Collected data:
import Literature.NumberTheory.LFunctions.WeilTwoPrimeDeflM72YBase
import Literature.NumberTheory.LFunctions.WeilTwoPrimeDeflM72YDataR
import Literature.NumberTheory.LFunctions.WeilTwoPrimeCellsT120
import Literature.NumberTheory.LFunctions.WeilTwoPrimeCertificateDeflated
import HarnessLib

/-!
# Deflated two-prime certificate M72Y: the certificate `weilCertDeflM72Y : WeilCert23` and its augmented coefficient matrix

`weilCertDeflM72Y` = base `weilCertDeflM72YBase` + `j = 5` + `pnu = 64` + the cells `weilTwoPrimeCellsT120` + support `b = 18/25` + the table `weilCertDeflM72YNu`; penalty data `weilCertDeflM72YR`; `weilCertDeflM72YP = P_r + Σ μ ĉ ĉᵀ`. [cite: Yoshida1992, §6, Thm 1 p. 310] Data only.
-/

noncomputable section

namespace Literature.NumberTheory.LFunctions

/-- **The deflated two-prime certificate M72Y** (`a₀ = b = 18/25`, `N = 255`, `T = 120`, `β₂₃ = 17/25`, k_odd = 6). [folklore] -/
def weilCertDeflM72Y : WeilCert23 := ⟨weilCertDeflM72YBase, 5, 64, weilTwoPrimeCellsT120, 18/25, weilCertDeflM72YNu⟩

/-- The base of `weilCertDeflM72Y` is `weilCertDeflM72YBase` (definitional). [folklore] -/
theorem weilCertDeflM72Y_base : weilCertDeflM72Y.base = weilCertDeflM72YBase := rfl

/-- The table of `weilCertDeflM72Y` is `weilCertDeflM72YNu` (definitional). [folklore] -/
theorem weilCertDeflM72Y_nuTab : weilCertDeflM72Y.nuTab = weilCertDeflM72YNu := rfl

/-- The augmented coefficient matrix `P_r + Σ μ ĉ ĉᵀ` of certificate M72Y. [folklore] -/
def weilCertDeflM72YP (k l : ℕ) : ℚ := weilCertDeflM72YBase.prQ weilCertDeflM72YNu k l + rankOneQ weilCertDeflM72YR k l

/-- `weilCertDeflM72YP` is the augmented matrix of the certificate (definitional). [folklore] -/
theorem weilCertDeflM72YP_eq : weilCertDeflM72YP = fun k l ↦ weilCertDeflM72Y.base.prQ weilCertDeflM72Y.nuTab k l + rankOneQ weilCertDeflM72YR k l := rfl

end Literature.NumberTheory.LFunctions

• _What to work on_
Please print the records above exactly from their first line. End with the line containing "# Deflated two-prime", and include it.

• _Output for this task_
import Literature.NumberTheory.LFunctions.WeilTwoPrimeDeflM72YBase
import Literature.NumberTheory.LFunctions.WeilTwoPrimeDeflM72YDataR
import Literature.NumberTheory.LFunctions.WeilTwoPrimeCellsT120
import Literature.NumberTheory.LFunctions.WeilTwoPrimeCertificateDeflated
import HarnessLib

/-!
# Deflated two-prime certificate M72Y: the certificate `weilCertDeflM72Y : WeilCert23` and its augmented coefficient matrix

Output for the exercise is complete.